A Kelvin-Helmholtz instability rendered visible by clouds, known as fluctus, over Mount Duval in Australia. Source: Wikimedia Commonsꜛ (license: CC BY-SA 3.0).

In the simplest idealization, two inviscid fluids of equal density slide past each other with a discontinuous velocity jump. In that limit, the interface is unstable for arbitrarily small perturbations at all wavelengths. Realistic flows, however, always possess a finite shear-layer thickness and nonzero viscosity. These effects regularize the instability and introduce preferred length and time scales.

A Kelvin-Helmholtz instability on Saturn, formed at the interaction of two bands of the planet’s atmosphere. Source: Wikimedia Commonsꜛ (license: public domain).

Physically, the instability can be understood as follows. A small transverse displacement of the interface locally tilts the velocity profile. Pressure adjusts to maintain continuity, but this adjustment reinforces the original perturbation rather than restoring it. As the perturbation grows, vorticity concentrates and rolls up into coherent vortices. At later stages, these vortices may interact, merge, or break down into more complex flow structures.

Animation of the KH instability, using a second order 2D finite volume scheme. Source: Wikimedia Commonsꜛ (license: CC BY-SA 4.0).

In many natural systems, including atmospheric flows, ocean currents, and space and astrophysical plasmas, Kelvin–Helmholtz instability acts as a gateway from ordered shear flows to turbulence and enhanced mixing.

Mathematical description

To prepare for the numerical example, we briefly outline the mathematical formulation of the Kelvin–Helmholtz instability in a two-dimensional incompressible shear flow. We start from the incompressible Navier–Stokes equations for a constant-density fluid,

\[\begin{aligned} \partial_t \mathbf{u} + \mathbf{u} \cdot \nabla \mathbf{u} &= -\frac{1}{\rho} \nabla p + \nu \nabla^2 \mathbf{u} + \mathbf{F}(x,y,t), \\ \nabla \cdot \mathbf{u} &= 0, \end{aligned}\]

where $\rho$ is constant, $\nu$ is the kinematic viscosity, and $\mathbf{F}$ is an external body force per unit mass.

In such settings, it is often convenient to work with the vorticity field $\omega = \partial_x v - \partial_y u$ rather than the velocity field $\mathbf{u} = (u,v)$. Taking the curl of the momentum equation yields a scalar evolution equation for $\omega(x,y,t)$,

\[\partial_t \omega + \mathbf{u} \cdot \nabla \omega = \nu \nabla^2 \omega + F(x,y,t),\]

where $F(x,y,t) = (\nabla \times \mathbf{F})_z$ is the out-of-plane curl of the forcing. In the numerical example below we directly prescribe $F$ as a localized vorticity source term.

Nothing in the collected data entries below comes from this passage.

import Summits.AnomalousDissipation.AnomalousDissipation.Theses.TaylorCertificates
import Summits.AnomalousDissipation.AnomalousDissipation.Theorems.TaylorCertificatePair.Negative.Modes
import Literature.Analysis.FunctionSpaces.TorusFluidGlueProofs

/-!
# Cellular trigonometric quiet points of the EVEN-harmonic Kolmogorov force

Crux `TaylorCertificates.SmoothEulerCoerciveForce` (stmt-AnomalousDissipation-14097), negative side
(cdisprove seat `refuter-cdisprove-stmt-AnomalousDissipation-14097-0`; found by the seat's numerical dodger
search, kit job j013919 target `T7_kolm2`, then identified and certified here).

Mechanism (2½-D, `x₁`-independent): `V = (a(Y,Z), ∂_Zψ, −∂_Yψ)` is divergence free and
`(V·∇)V = ((β·∇)a, (β·∇)β)` with `β = ∇⊥ψ`; for a single-shell stream function the planar part is a gradient,
and the passive scalar `a` only has to solve the transport equation `β·∇a = f₁`.  For the CELLULAR flow
`ψ = γ cos Y cos Z` and `a = α sin Y cos Z` one gets `β·∇a = −(αγ/2) sin 2Z`: so for all real `α, γ` the
two-mode-pair field
`V_{α,γ} = (α sin Y cos Z, −γ cos Y sin Z, γ sin Y cos Z) = Re(e_{(0,1,1)} • (−iα/2, iγ/2, −iγ/2)) + Re(e_{(0,1,−1)} • (−iα/2, −iγ/2, −iγ/2))`
is a smooth, divergence-free, MEAN-ZERO quiet Euler point of the second-harmonic Kolmogorov force
`f = −παγ sin(2Z) e₁ = Re(e_{(0,0,2)} • (iπαγ, 0, 0))` (unit torus, `Y = 2πx₂`, `Z = 2πx₃`).
Consequences for the crux: every even harmonic `c·sin(4πk x₃) e₁` of the Kolmogorov profile is excluded as a
witness by an EXPLICIT trigonometric polynomial (take `αγ = −c/π`, rescale `Y,Z ↦ kY,kZ`), again along a
one-parameter family (`α ↦ (α, −c/(πα))`); the odd harmonics are dodged only by the non-polynomial 2½-D
first-integral construction of the crux workfile (F3, paper) — no `x₁`-independent trigonometric dodger exists
there (streamline obstruction on shear and cellular flows, ibid.).
Template: `Negative/TwoBeltramiDodger.lean`.  No definitions; no statement of the route is asserted.
-/

noncomputable section

open MeasureTheory UnitAddTorus Matrix
open scoped InnerProductSpace ComplexConjugate

namespace Summit.AnomalousDissipation.AnomalousDissipation.Theorems.SmoothEulerCoerciveForce.Negative

open Literature.Analysis.FunctionSpaces
open Summit.AnomalousDissipation.AnomalousDissipation.Theorems.TaylorCertificatePair.Negative

/-- **Weak steady Euler identity for the cellular family.** For all real `α γ` and every smooth divergence-free
test field `w`: `∫ ⟪(V·∇)V − f, w⟫ = 0` with `V = ∑ₘ Re(e_{K m} • Zp m)` (modes `(0,1,±1)`) and
`f = Re(e_{(0,0,2)} • (iπαγ,0,0))`. -/
theorem cellular_quiet (α γ : ℝ) {K : Fin 2 → Fin 3 → ℤ} {KF : Fin 1 → Fin 3 → ℤ}
    {Zp : Fin 2 → EuclideanSpace ℂ (Fin 3)} {y : EuclideanSpace ℂ (Fin 3)}
    (hK : K = ![![0, 1, 1], ![0, 1, -1]])
    (hZp : Zp = ![WithLp.toLp 2 ![-Complex.I * α / 2, Complex.I * γ / 2, -Complex.I * γ / 2],
      WithLp.toLp 2 ![-Complex.I * α / 2, -Complex.I * γ / 2, -Complex.I * γ / 2]])
    (hKF : KF = ![![0, 0, 2]]) (hy : y = WithLp.toLp 2 ![Complex.I * Real.pi * α * γ, 0, 0])
    (w : UnitAddTorus (Fin 3) → EuclideanSpace ℝ (Fin 3)) (hws : Torus.IsSmooth w) (hwd : Torus.IsDivFree w) :
    ∫ x, ⟪Torus.convect (∑ mm, Torus.realTrigPoly {K mm} (fun _ => Zp mm))
        (∑ mm, Torus.realTrigPoly {K mm} (fun _ => Zp mm)) x -
        (∑ mm, Torus.realTrigPoly {KF mm} (fun _ => y)) x, w x⟫_ℝ = 0 := by
  have hZp' : ∀ m, ((fun j => ((K m) j : ℂ)) ⬝ᵥ (WithLp.ofLp (Zp m))) = 0 := by
    intro m; fin_cases m <;> (simp [hK, hZp, dotProduct, Fin.sum_univ_three]; try ring)
  have hvs : Torus.IsSmooth (∑ mm, Torus.realTrigPoly {K mm} (fun _ => Zp mm)) := isSmooth_modes K Zp
  have hvd : Torus.IsDivFree (∑ mm, Torus.realTrigPoly {K mm} (fun _ => Zp mm)) := isDivFree_modes K Zp hZp'
  have hfs : Torus.IsSmooth (∑ mm, Torus.realTrigPoly {KF mm} (fun _ => y)) := isSmooth_modes KF (fun _ => y)
  have hwi : Integrable w volume := hws.integrable
  have h1 : Integrable (fun x => ⟪Torus.convect (∑ mm, Torus.realTrigPoly {K mm} (fun _ => Zp mm))
      (∑ mm, Torus.realTrigPoly {K mm} (fun _ => Zp mm)) x, w x⟫_ℝ) volume :=
    ((hvs.convect hvs).inner hws).integrable
  have h2 : Integrable (fun x => ⟪(∑ mm, Torus.realTrigPoly {KF mm} (fun _ => y)) x, w x⟫_ℝ) volume :=
    (hfs.inner hws).integrable
  simp_rw [inner_sub_left]
  rw [integral_sub h1 h2]
  rw [Torus.integral_inner_convect_eq_neg hvs hvd hvs hws]
  have hcomm : ∫ x, ⟪(∑ mm, Torus.realTrigPoly {K mm} (fun _ => Zp mm)) x,
        Torus.convect (∑ mm, Torus.realTrigPoly {K mm} (fun _ => Zp mm)) w x⟫_ℝ =
      ∫ x, ⟪Torus.fderiv w x ((∑ mm, Torus.realTrigPoly {K mm} (fun _ => Zp mm)) x),
        (∑ mm, Torus.realTrigPoly {K mm} (fun _ => Zp mm)) x⟫_ℝ :=
    integral_congr_ae (ae_of_all _ fun x => real_inner_comm _ _)
  rw [hcomm, inertial_modes hws]
  have hf : ∫ x, ⟪(∑ mm, Torus.realTrigPoly {KF mm} (fun _ => y)) x, w x⟫_ℝ =
      ∑ m, (⟪y, mFourierCoeff (EuclideanSpace.complexify ∘ w) (KF m)⟫_ℂ).re := by
    simp_rw [modes_apply, sum_inner]
    rw [integral_finsetSum _ fun m _ =>
      ((continuous_mode _ _).inner hws.continuous).integrable_unitAddTorus]
    exact Finset.sum_congr rfl fun m _ => integral_inner_mode_left hwi _ _
  rw [hf]
  -- bookkeeping: `K 1 + K 0 = K 0 + K 1 = (0,2,0)`, `K 0 - K 1 = KF 0 = (0,0,2)`, `K 1 - K 0 = -KF 0`
  have e1 : K 1 + K 0 = K 0 + K 1 := add_comm _ _
  have e2 : K 0 - K 1 = KF 0 := by funext i; fin_cases i <;> simp [hK, hKF]
  have e3 : K 1 - K 0 = -KF 0 := by funext i; fin_cases i <;> simp [hK, hKF]
  have hcs : mFourierCoeff (EuclideanSpace.complexify ∘ w) (-KF 0) =
      EuclideanSpace.conjVec (mFourierCoeff (EuclideanSpace.complexify ∘ w) (KF 0)) :=
    Torus.isConjSymm_mFourierCoeff hwi _
  have htA := hwd.sum_mul_mFourierCoeff_eq_zero hws (K 0 + K 1)
  have htB := hwd.sum_mul_mFourierCoeff_eq_zero hws (KF 0)
  simp only [Fin.sum_univ_two, Fin.sum_univ_one]
  rw [e1, e2, e3, hcs]
  set A := mFourierCoeff (EuclideanSpace.complexify ∘ w) (K 0 + K 1) with hA
  set B := mFourierCoeff (EuclideanSpace.complexify ∘ w) (KF 0) with hB
  clear_value A B
  subst hK hZp hKF hy
  simp only [Fin.sum_univ_three, Matrix.cons_val, Pi.add_apply] at htA htB
  simp only [dotProduct, Fin.sum_univ_three, Pi.add_apply, Pi.sub_apply, Pi.neg_apply, Matrix.cons_val,
    PiLp.inner_apply, RCLike.inner_apply, EuclideanSpace.conjVec_apply]
  simp only [Int.cast_add, Int.cast_sub, Int.cast_neg, Int.cast_zero, Int.cast_one, Int.cast_ofNat]
    at htA htB ⊢
  have hA1 : A 1 = 0 := by linear_combination htA / 2
  have hB2 : B 2 = 0 := by linear_combination htB / 2
  simp only [hA1, hB2, map_zero, Complex.conj_conj]
  simp [Complex.mul_re, Complex.mul_im, Complex.conj_re, Complex.conj_im, Complex.div_re, Complex.div_im]
  ring

/-- **The second-harmonic Kolmogorov force is not a witness, along a two-parameter trigonometric family.**
For all real `α γ`, `f = −παγ sin(4πx₃) e₁` (a real mode) is smooth, divergence free and mean zero, and the
`∀ v` clause of the crux fails at the smooth, divergence-free, mean-zero cellular field `V_{α,γ}`. -/
theorem cellular_not_witness (α γ : ℝ) :
    Torus.IsSmooth (∑ mm, Torus.realTrigPoly {(![![0, 0, 2]] : Fin 1 → Fin 3 → ℤ) mm}
        (fun _ => (WithLp.toLp 2 ![Complex.I * Real.pi * α * γ, 0, 0] : EuclideanSpace ℂ (Fin 3)))) ∧
    Torus.IsDivFree (∑ mm, Torus.realTrigPoly {(![![0, 0, 2]] : Fin 1 → Fin 3 → ℤ) mm}
        (fun _ => (WithLp.toLp 2 ![Complex.I * Real.pi * α * γ, 0, 0] : EuclideanSpace ℂ (Fin 3)))) ∧
    Torus.HasZeroMean (∑ mm, Torus.realTrigPoly {(![![0, 0, 2]] : Fin 1 → Fin 3 → ℤ) mm}
        (fun _ => (WithLp.toLp 2 ![Complex.I * Real.pi * α * γ, 0, 0] : EuclideanSpace ℂ (Fin 3)))) ∧
    Torus.IsSmooth (∑ mm, Torus.realTrigPoly {(![![0, 1, 1], ![0, 1, -1]] : Fin 2 → Fin 3 → ℤ) mm}
        (fun _ => (![WithLp.toLp 2 ![-Complex.I * α / 2, Complex.I * γ / 2, -Complex.I * γ / 2],
          WithLp.toLp 2 ![-Complex.I * α / 2, -Complex.I * γ / 2, -Complex.I * γ / 2]] : Fin 2 → EuclideanSpace ℂ (Fin 3)) mm)) ∧
    Torus.IsDivFree (∑ mm, Torus.realTrigPoly {(![![0, 1, 1], ![0, 1, -1]] : Fin 2 → Fin 3 → ℤ) mm}
        (fun _ => (![WithLp.toLp 2 ![-Complex.I * α / 2, Complex.I * γ / 2, -Complex.I * γ / 2],
          WithLp.toLp 2 ![-Complex.I * α / 2, -Complex.I * γ / 2, -Complex.I * γ / 2]] : Fin 2 → EuclideanSpace ℂ (Fin 3)) mm)) ∧
    Torus.HasZeroMean (∑ mm, Torus.realTrigPoly {(![![0, 1, 1], ![0, 1, -1]] : Fin 2 → Fin 3 → ℤ) mm}
        (fun _ => (![WithLp.toLp 2 ![-Complex.I * α / 2, Complex.I * γ / 2, -Complex.I * γ / 2],
          WithLp.toLp 2 ![-Complex.I * α / 2, -Complex.I * γ / 2, -Complex.I * γ / 2]] : Fin 2 → EuclideanSpace ℂ (Fin 3)) mm)) ∧
    ∀ w : UnitAddTorus (Fin 3) → EuclideanSpace ℝ (Fin 3), Torus.IsSmooth w → Torus.IsDivFree w →
      Torus.HasZeroMean w →
      ∫ x, ⟪Torus.convect
          (∑ mm, Torus.realTrigPoly {(![![0, 1, 1], ![0, 1, -1]] : Fin 2 → Fin 3 → ℤ) mm}
            (fun _ => (![WithLp.toLp 2 ![-Complex.I * α / 2, Complex.I * γ / 2, -Complex.I * γ / 2],
              WithLp.toLp 2 ![-Complex.I * α / 2, -Complex.I * γ / 2, -Complex.I * γ / 2]] :
              Fin 2 → EuclideanSpace ℂ (Fin 3)) mm))
          (∑ mm, Torus.realTrigPoly {(![![0, 1, 1], ![0, 1, -1]] : Fin 2 → Fin 3 → ℤ) mm}
            (fun _ => (![WithLp.toLp 2 ![-Complex.I * α / 2, Complex.I * γ / 2, -Complex.I * γ / 2],
              WithLp.toLp 2 ![-Complex.I * α / 2, -Complex.I * γ / 2, -Complex.I * γ / 2]] :
              Fin 2 → EuclideanSpace ℂ (Fin 3)) mm)) x -
          (∑ mm, Torus.realTrigPoly {(![![0, 0, 2]] : Fin 1 → Fin 3 → ℤ) mm}
            (fun _ => (WithLp.toLp 2 ![Complex.I * Real.pi * α * γ, 0, 0] : EuclideanSpace ℂ (Fin 3)))) x,
          w x⟫_ℝ = 0 := by
  have hKF0 : ∀ m, (![![0, 0, 2]] : Fin 1 → Fin 3 → ℤ) m ≠ 0 := by
    intro m h
    fin_cases m
    have := congrFun h 2; simp at this
  have hK0 : ∀ m, (![![0, 1, 1], ![0, 1, -1]] : Fin 2 → Fin 3 → ℤ) m ≠ 0 := by
    intro m h
    fin_cases m
    · have := congrFun h 1; simp at this
    · have := congrFun h 1; simp at this
  have hy' : ∀ m, ((fun j => (((![![0, 0, 2]] : Fin 1 → Fin 3 → ℤ) m) j : ℂ)) ⬝ᵥ
      (WithLp.ofLp (WithLp.toLp 2 ![Complex.I * Real.pi * α * γ, 0, 0] : EuclideanSpace ℂ (Fin 3)))) = 0 := by
    intro m; fin_cases m; simp [dotProduct, Fin.sum_univ_three]
  have hZ' : ∀ m, ((fun j => (((![![0, 1, 1], ![0, 1, -1]] : Fin 2 → Fin 3 → ℤ) m) j : ℂ)) ⬝ᵥ
      (WithLp.ofLp ((![WithLp.toLp 2 ![-Complex.I * α / 2, Complex.I * γ / 2, -Complex.I * γ / 2],
        WithLp.toLp 2 ![-Complex.I * α / 2, -Complex.I * γ / 2, -Complex.I * γ / 2]] : Fin 2 → EuclideanSpace ℂ (Fin 3)) m))) = 0 := by
    intro m; fin_cases m <;> (simp [dotProduct, Fin.sum_univ_three]; try ring)
  exact ⟨isSmooth_modes _ _, isDivFree_modes _ _ hy', hasZeroMean_modes _ _ hKF0, isSmooth_modes _ _,
    isDivFree_modes _ _ hZ', hasZeroMean_modes _ _ hK0, fun w hws hwd _ => cellular_quiet α γ rfl rfl rfl rfl w hws hwd⟩

end Summit.AnomalousDissipation.AnomalousDissipation.Theorems.SmoothEulerCoerciveForce.Negative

The velocity field $\mathbf{u} = (u,v)$ is obtained from a scalar streamfunction $\psi(x,y,t)$ via

\[u = \partial_y \psi, \qquad v = -\partial_x \psi,\]

which automatically enforces incompressibility, $\nabla \cdot \mathbf{u} = 0$. The streamfunction itself is related to vorticity through the Poisson equation

\[\nabla^2 \psi = -\omega.\]

This formulation removes the pressure from the equations and reduces the problem to a single scalar evolution equation coupled to an elliptic constraint.

Base flow and perturbations

In our numerical example, we consider a base flow consisting of a planar shear layer with a hyperbolic tangent velocity profile:

\[u_0(y) = U_{\text{mean}} + U_0 \tanh\!\left(\frac{y - y_0}{\delta}\right),\]

$u_0(y)$ represents two parallel streams separated by a shear layer of thickness $\delta$. The parameter $U_{\text{mean}}$ introduces a uniform downstream advection, while $U_0$ controls the shear strength. The associated base-state vorticity is

\[\omega_0(y) = -\frac{\mathrm{d}u_0}{\mathrm{d}y}.\]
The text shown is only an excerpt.